(TASK GOAL): Set down every entry below exactly as it stands.

=======

/-- `⋀u` fixes every divisor monomial, non-degenerate form (induction on the degree; `⋀•u` is multiplicative).
[cite: Milne1999LefschetzClasses, Thm. 4.4 (proof, p. 659)] [cite: HatcherAT2002, §3.2 Prop. 3.10] -/
private theorem exteriorPullback_eq_self_of_mem_divisorMonomials_of_nondegenerate {h : complexBetti A.X 2}
    (hh : h ∈ hodgeClassSpan A.dim A.X 1)
    (hnd : ∀ x : complexBetti A.X 1, (∀ y, polarizationPairingOne A.X h (A.dim - 1) x y = 0) → x = 0)
    {u : complexBetti A.X 1 ≃ₗ[ℂ] complexBetti A.X 1} (hu : u ∈ unitaryCentralizerGroup A h) :
    ∀ (p : ℕ), ∀ c ∈ divisorMonomials A.X A.dim p,
      exteriorPullback (AbelianVariety.hasExteriorCohomologyH1_complexPoints A)
        (u : complexBetti A.X 1 →ₗ[ℂ] complexBetti A.X 1) (2 * p) c = c
  | 0, c, hc => by
    rw [mem_divisorMonomials_zero.1 hc]
    exact exteriorPullback_one _ _
  | p + 1, c, hc => by
    obtain ⟨a, ha, b, hbQ, hb11, rfl⟩ := mem_divisorMonomials_succ.1 hc
    rw [exteriorPullback_cupProduct,
      exteriorPullback_eq_self_of_mem_divisorMonomials_of_nondegenerate hh hnd hu p a ha,
      exteriorPullback_two_eq_self_of_mem_unitaryCentralizerGroup_of_nondegenerate hh hnd hu hbQ hb11]

/-- **`S(A)(h)` fixes all divisor classes of `A`, for `h ∈ B¹(A) ⊗ ℂ` with `Q_h` NON-DEGENERATE** — the
form of `exteriorPullback_eq_self_of_mem_divisorClassesSpan` whose hypotheses are met by the product
classes `Σᵢ prᵢ^* h` on the powers `A^r` (Milne: "any `γ ∈ G(A)(k^al)` will fix all divisor classes on
`A^r`, all `r`"): for `u ∈ unitaryCentralizerGroup A h` and every `p`, `⋀^{2p}u` fixes every element of
`divisorClassesSpan A.X (dim A) p = D^p_hom(A)_ℂ`.
[cite: Milne1999LefschetzClasses, Thm. 4.4 (proof, p. 659), §1 pp. 643–644]
[cite: Deligne1982HodgeCycles, I §5 Prop. 5.1 (proof) and I §3 Prop. 3.4] [cite: HatcherAT2002, §3.2 Prop. 3.10] -/
theorem exteriorPullback_eq_self_of_mem_divisorClassesSpan_of_nondegenerate {h : complexBetti A.X 2}
    (hh : h ∈ hodgeClassSpan A.dim A.X 1)
    (hnd : ∀ x : complexBetti A.X 1, (∀ y, polarizationPairingOne A.X h (A.dim - 1) x y = 0) → x = 0)
    {u : complexBetti A.X 1 ≃ₗ[ℂ] complexBetti A.X 1} (hu : u ∈ unitaryCentralizerGroup A h) (p : ℕ)
    {c : complexBetti A.X (2 * p)} (hc : c ∈ divisorClassesSpan A.X A.dim p) :
    exteriorPullback (AbelianVariety.hasExteriorCohomologyH1_complexPoints A)
      (u : complexBetti A.X 1 →ₗ[ℂ] complexBetti A.X 1) (2 * p) c = c := by
  induction hc using Submodule.span_induction with
  | mem x hx => exact exteriorPullback_eq_self_of_mem_divisorMonomials_of_nondegenerate hh hnd hu p x hx
  | zero => exact map_zero _
  | add x y _ _ hx hy => rw [map_add, hx, hy]
  | smul r x _ hx => rw [map_smul, hx]

/-- **Milne 1999, Theorem 4.4 — "any `γ ∈ G(A)(k^al)` will fix all divisor classes on `A^r`", the case
`r = 1`, `γ†γ = 1`, PROVED on the carriers.** For every complex abelian variety `A`, every polarization
class `h` (rational, with `s · h` Kähler for some real `s > 0`), every
`u ∈ S(A)(ℂ) = unitaryCentralizerGroup A h` (an automorphism of `H¹(A(ℂ); ℂ)` commuting with `End(A)` and
preserving `Q_h`) and every `p`, the exterior action `⋀^{2p}u` on `H^{2p}(A(ℂ); ℂ) = ⋀^{2p}H¹` fixes every
element of `divisorClassesSpan A.X (dim A) p = D^p_hom(A)_ℂ`, the `ℂ`-span of `p`-fold cup products of
rational `(1,1)`-classes (the Lefschetz classes of `A` in the sense of `Milne1999/LefschetzGroup`). This is
the first-power part of the inclusion `S(A)(ℂ) ≤ {g₁ | g ∈ specialLefschetzGroup (dim A) A.X}` of the
cited record `Milne1999_thm44_specialLefschetzGroup_one_eq_unitaryCentralizerGroup`; the powers `A^r`,
`r ≥ 2`, go through `exteriorPullback_eq_self_of_mem_divisorClassesSpan_of_nondegenerate` applied to
`A^r` itself. The proof replaces Milne's Néron–Severi ↔ Riemann-form dictionary by Deligne's
description of `End⁰(A) ⊗ ℂ` as the commutant of the Hodge group on `H¹` (granted Riemann's theorem,
PROVED in the tree) — see `apply_contraction_eq_of_mem_unitaryCentralizerGroup`.
[cite: Milne1999LefschetzClasses, Thm. 4.4 (proof, p. 659), §1 p. 644]
[cite: Deligne1982HodgeCycles, I §5 Prop. 5.1 (proof) and I §3 Prop. 3.4] [cite: HatcherAT2002, §3.2 Prop. 3.10] -/
theorem exteriorPullback_eq_self_of_mem_divisorClassesSpan {h : complexBetti A.X 2}
    (hQ : IsRationalClass h) (hK : ∃ s : ℝ, 0 < s ∧ IsKaehlerClass A.dim A.X ((s : ℂ) • h))
    {u : complexBetti A.X 1 ≃ₗ[ℂ] complexBetti A.X 1} (hu : u ∈ unitaryCentralizerGroup A h) (p : ℕ)
    {c : complexBetti A.X (2 * p)} (hc : c ∈ divisorClassesSpan A.X A.dim p) :
    exteriorPullback (AbelianVariety.hasExteriorCohomologyH1_complexPoints A)
      (u : complexBetti A.X 1 →ₗ[ℂ] complexBetti A.X 1) (2 * p) c = c := by
  obtain ⟨s, hs, hKs⟩ := hK
  exact exteriorPullback_eq_self_of_mem_divisorClassesSpan_of_nondegenerate
    (mem_hodgeClassSpan_of_isKaehlerClass_smul hQ hs.ne' hKs)
    (eq_zero_of_forall_polarizationPairingOne_eq_zero_of_isKaehlerClass_smul hs.ne' hKs) hu p hc

end Main

end Literature.AlgebraicGeometry.Milne1999

end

=======

(WRITTEN ANSWER):
/-- `⋀u` fixes every divisor monomial, non-degenerate form (induction on the degree; `⋀•u` is multiplicative).
[cite: Milne1999LefschetzClasses, Thm. 4.4 (proof, p. 659)] [cite: HatcherAT2002, §3.2 Prop. 3.10] -/
private theorem exteriorPullback_eq_self_of_mem_divisorMonomials_of_nondegenerate {h : complexBetti A.X 2}
    (hh : h ∈ hodgeClassSpan A.dim A.X 1)
    (hnd : ∀ x : complexBetti A.X 1, (∀ y, polarizationPairingOne A.X h (A.dim - 1) x y = 0) → x = 0)
    {u : complexBetti A.X 1 ≃ₗ[ℂ] complexBetti A.X 1} (hu : u ∈ unitaryCentralizerGroup A h) :
    ∀ (p : ℕ), ∀ c ∈ divisorMonomials A.X A.dim p,
      exteriorPullback (AbelianVariety.hasExteriorCohomologyH1_complexPoints A)
        (u : complexBetti A.X 1 →ₗ[ℂ] complexBetti A.X 1) (2 * p) c = c
  | 0, c, hc => by
    rw [mem_divisorMonomials_zero.1 hc]
    exact exteriorPullback_one _ _
  | p + 1, c, hc => by
    obtain ⟨a, ha, b, hbQ, hb11, rfl⟩ := mem_divisorMonomials_succ.1 hc
    rw [exteriorPullback_cupProduct,
      exteriorPullback_eq_self_of_mem_divisorMonomials_of_nondegenerate hh hnd hu p a ha,
      exteriorPullback_two_eq_self_of_mem_unitaryCentralizerGroup_of_nondegenerate hh hnd hu hbQ hb11]

/-- **`S(A)(h)` fixes all divisor classes of `A`, for `h ∈ B¹(A) ⊗ ℂ` with `Q_h` NON-DEGENERATE** — the
form of `exteriorPullback_eq_self_of_mem_divisorClassesSpan` whose hypotheses are met by the product
classes `Σᵢ prᵢ^* h` on the powers `A^r` (Milne: "any `γ ∈ G(A)(k^al)` will fix all divisor classes on
`A^r`, all `r`"): for `u ∈ unitaryCentralizerGroup A h` and every `p`, `⋀^{2p}u` fixes every element of
`divisorClassesSpan A.X (dim A) p = D^p_hom(A)_ℂ`.
[cite: Milne1999LefschetzClasses, Thm. 4.4 (proof, p. 659), §1 pp. 643–644]
[cite: Deligne1982HodgeCycles, I §5 Prop. 5.1 (proof) and I §3 Prop. 3.4] [cite: HatcherAT2002, §3.2 Prop. 3.10] -/
theorem exteriorPullback_eq_self_of_mem_divisorClassesSpan_of_nondegenerate {h : complexBetti A.X 2}
    (hh : h ∈ hodgeClassSpan A.dim A.X 1)
    (hnd : ∀ x : complexBetti A.X 1, (∀ y, polarizationPairingOne A.X h (A.dim - 1) x y = 0) → x = 0)
    {u : complexBetti A.X 1 ≃ₗ[ℂ] complexBetti A.X 1} (hu : u ∈ unitaryCentralizerGroup A h) (p : ℕ)
    {c : complexBetti A.X (2 * p)} (hc : c ∈ divisorClassesSpan A.X A.dim p) :
    exteriorPullback (AbelianVariety.hasExteriorCohomologyH1_complexPoints A)
      (u : complexBetti A.X 1 →ₗ[ℂ] complexBetti A.X 1) (2 * p) c = c := by
  induction hc using Submodule.span_induction with
  | mem x hx => exact exteriorPullback_eq_self_of_mem_divisorMonomials_of_nondegenerate hh hnd hu p x hx
  | zero => exact map_zero _
  | add x y _ _ hx hy => rw [map_add, hx, hy]
  | smul r x _ hx => rw [map_smul, hx]

/-- **Milne 1999, Theorem 4.4 — "any `γ ∈ G(A)(k^al)` will fix all divisor classes on `A^r`", the case
`r = 1`, `γ†γ = 1`, PROVED on the carriers.** For every complex abelian variety `A`, every polarization
class `h` (rational, with `s · h` Kähler for some real `s > 0`), every
`u ∈ S(A)(ℂ) = unitaryCentralizerGroup A h` (an automorphism of `H¹(A(ℂ); ℂ)` commuting with `End(A)` and
preserving `Q_h`) and every `p`, the exterior action `⋀^{2p}u` on `H^{2p}(A(ℂ); ℂ) = ⋀^{2p}H¹` fixes every
element of `divisorClassesSpan A.X (dim A) p = D^p_hom(A)_ℂ`, the `ℂ`-span of `p`-fold cup products of
rational `(1,1)`-classes (the Lefschetz classes of `A` in the sense of `Milne1999/LefschetzGroup`). This is
the first-power part of the inclusion `S(A)(ℂ) ≤ {g₁ | g ∈ specialLefschetzGroup (dim A) A.X}` of the
cited record `Milne1999_thm44_specialLefschetzGroup_one_eq_unitaryCentralizerGroup`; the powers `A^r`,
`r ≥ 2`, go through `exteriorPullback_eq_self_of_mem_divisorClassesSpan_of_nondegenerate` applied to
`A^r` itself. The proof replaces Milne's Néron–Severi ↔ Riemann-form dictionary by Deligne's
description of `End⁰(A) ⊗ ℂ` as the commutant of the Hodge group on `H¹` (granted Riemann's theorem,
PROVED in the tree) — see `apply_contraction_eq_of_mem_unitaryCentralizerGroup`.
[cite: Milne1999LefschetzClasses, Thm. 4.4 (proof, p. 659), §1 p. 644]
[cite: Deligne1982HodgeCycles, I §5 Prop. 5.1 (proof) and I §3 Prop. 3.4] [cite: HatcherAT2002, §3.2 Prop. 3.10] -/
theorem exteriorPullback_eq_self_of_mem_divisorClassesSpan {h : complexBetti A.X 2}
    (hQ : IsRationalClass h) (hK : ∃ s : ℝ, 0 < s ∧ IsKaehlerClass A.dim A.X ((s : ℂ) • h))
    {u : complexBetti A.X 1 ≃ₗ[ℂ] complexBetti A.X 1} (hu : u ∈ unitaryCentralizerGroup A h) (p : ℕ)
    {c : complexBetti A.X (2 * p)} (hc : c ∈ divisorClassesSpan A.X A.dim p) :
    exteriorPullback (AbelianVariety.hasExteriorCohomologyH1_complexPoints A)
      (u : complexBetti A.X 1 →ₗ[ℂ] complexBetti A.X 1) (2 * p) c = c := by
  obtain ⟨s, hs, hKs⟩ := hK
  exact exteriorPullback_eq_self_of_mem_divisorClassesSpan_of_nondegenerate
    (mem_hodgeClassSpan_of_isKaehlerClass_smul hQ hs.ne' hKs)
    (eq_zero_of_forall_polarizationPairingOne_eq_zero_of_isKaehlerClass_smul hs.ne' hKs) hu p hc

end Main

end Literature.AlgebraicGeometry.Milne1999

end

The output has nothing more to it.